======== INFORMATION GIVEN ========

/-- **Inertia acts trivially on `(ker N)^{I}`-type vectors of the `ℓ`-adic representation.**  If
`(ρ_WD, N)` is attached to `ρW` by the Grothendieck–Deligne recipe (`ρW(u) = ρ_WD(u) exp(t(u)N)` on
inertia), `u ∈ I_F`, `N x = 0` and `ρ_WD(u) x = x`, then `ρW(u) x = x`. Tate, Corvallis 1979,
(4.2.1); Deligne, Antwerp II (1973), §8.4.2. [cite: TateCorvallis1979, (4.2.1)] -/
theorem _root_.Literature.NumberTheory.GaloisRepresentations.IsWeilDeligneOfLadic.mulVec_eq_self_of_mem_inertia (h : IsWeilDeligneOfLadic ρW rv)
    {u : WeilGroup F} (hu : u ∈ WeilGroup.inertia F) {x : Fin n → E} (hNx : rv.N x = 0)
    (hρx : rv.ρ u x = x) :
    ((ρW u : GL (Fin n) E) : Matrix (Fin n) (Fin n) E) *ᵥ x = x := by
  obtain ⟨t, U, Φ₀, -, -, -, -, -, hρ⟩ := h
  set Nm : Matrix (Fin n) (Fin n) E := LinearMap.toMatrix' rv.N with hNm
  have hNil : IsNilpotent Nm := rv.isNilpotent_N.map LinearMap.toMatrixAlgEquiv'
  have hNmx : Nm *ᵥ x = 0 := by rw [hNm, LinearMap.toMatrix'_mulVec, hNx]
  set c : E := (t ⟨u, hu⟩).toAdd with hc
  have hcN : IsNilpotent (c • Nm) := hNil.smul c
  have hcNx : (c • Nm) *ᵥ x = 0 := by rw [Matrix.smul_mulVec, hNmx, smul_zero]
  -- the recipe at `m = 0`: `ρ_WD(u) = ρW(u) exp(-t(u)N)`
  have h0 := hρ 0 ⟨u, hu⟩
  rw [zpow_zero, one_mul] at h0
  change LinearMap.toMatrix' (rv.ρ u) = ((ρW u : GL (Fin n) E) : Matrix (Fin n) (Fin n) E) *
    IsNilpotent.exp (-(c • Nm)) at h0
  have hW : ((ρW u : GL (Fin n) E) : Matrix (Fin n) (Fin n) E) =
      LinearMap.toMatrix' (rv.ρ u) * IsNilpotent.exp (c • Nm) := by
    rw [h0, mul_assoc, IsNilpotent.exp_neg_mul_exp_self hcN, mul_one]
  rw [hW, ← Matrix.mulVec_mulVec, exp_mulVec_eq_self_of_mulVec_eq_zero hcN hcNx, LinearMap.toMatrix'_mulVec,
    hρx]

/-- **The geometric Frobenius of the recipe acts through `ρ_WD`**: there is `Φ` of degree `-1`
with `ρW(Φ) = ρ_WD(Φ)` (the clause `m = 1`, `u = 1` of `IsWeilDeligneOfLadic`).
Tate, Corvallis 1979, (4.2.1). [cite: TateCorvallis1979, (4.2.1)] -/
theorem _root_.Literature.NumberTheory.GaloisRepresentations.IsWeilDeligneOfLadic.exists_deg_eq_neg_one_mulVec_eq (h : IsWeilDeligneOfLadic ρW rv) :
    ∃ Φ : WeilGroup F, WeilGroup.deg Φ = -1 ∧
      ∀ x : Fin n → E, ((ρW Φ : GL (Fin n) E) : Matrix (Fin n) (Fin n) E) *ᵥ x = rv.ρ Φ x := by
  obtain ⟨t, U, Φ₀, -, -, hΦ₀, -, -, hρ⟩ := h
  refine ⟨Φ₀, hΦ₀, fun x => ?_⟩
  have h1 := hρ 1 1
  rw [zpow_one, OneMemClass.coe_one, mul_one, map_one, toAdd_one, zero_smul, neg_zero,
    IsNilpotent.exp_zero, mul_one] at h1
  rw [← LinearMap.toMatrix'_mulVec, h1]

/-- **Unramified `(ρ_WD, N)` gives unramified `ρW`**: if `N = 0` and `ρ_WD` is trivial on inertia
then `ρW(u) = 1` for `u ∈ I_F` (the clause `m = 0` with `exp(0) = 1`).  Tate, Corvallis 1979,
(4.2.1). [cite: TateCorvallis1979, (4.2.1)] -/
theorem _root_.Literature.NumberTheory.GaloisRepresentations.IsWeilDeligneOfLadic.eq_one_of_mem_inertia_of_N_eq_zero (h : IsWeilDeligneOfLadic ρW rv)
    (hN : rv.N = 0) (hρ1 : ∀ u ∈ WeilGroup.inertia F, rv.ρ u = 1) {u : WeilGroup F}
    (hu : u ∈ WeilGroup.inertia F) : ρW u = 1 := by
  obtain ⟨t, U, Φ₀, -, -, -, -, -, hρ⟩ := h
  have h0 := hρ 0 ⟨u, hu⟩
  rw [zpow_zero, one_mul] at h0
  change LinearMap.toMatrix' (rv.ρ u) = ((ρW u : GL (Fin n) E) : Matrix (Fin n) (Fin n) E) *
    IsNilpotent.exp (-((t ⟨u, hu⟩).toAdd • LinearMap.toMatrix' rv.N)) at h0
  rw [hN, map_zero, smul_zero, neg_zero, IsNilpotent.exp_zero, mul_one, hρ1 u hu, Module.End.one_eq_id,
    LinearMap.toMatrix'_id] at h0
  exact Units.val_eq_one.1 h0.symm

end Ladic

end Literature.NumberTheory.Automorphic

end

========

Copy from the entries only those lines that hold the word "hcNx".

• _RESULT BELOW_
  have hcNx : (c • Nm) *ᵥ x = 0 := by rw [Matrix.smul_mulVec, hNmx, smul_zero]
  rw [hW, ← Matrix.mulVec_mulVec, exp_mulVec_eq_self_of_mulVec_eq_zero hcN hcNx, LinearMap.toMatrix'_mulVec,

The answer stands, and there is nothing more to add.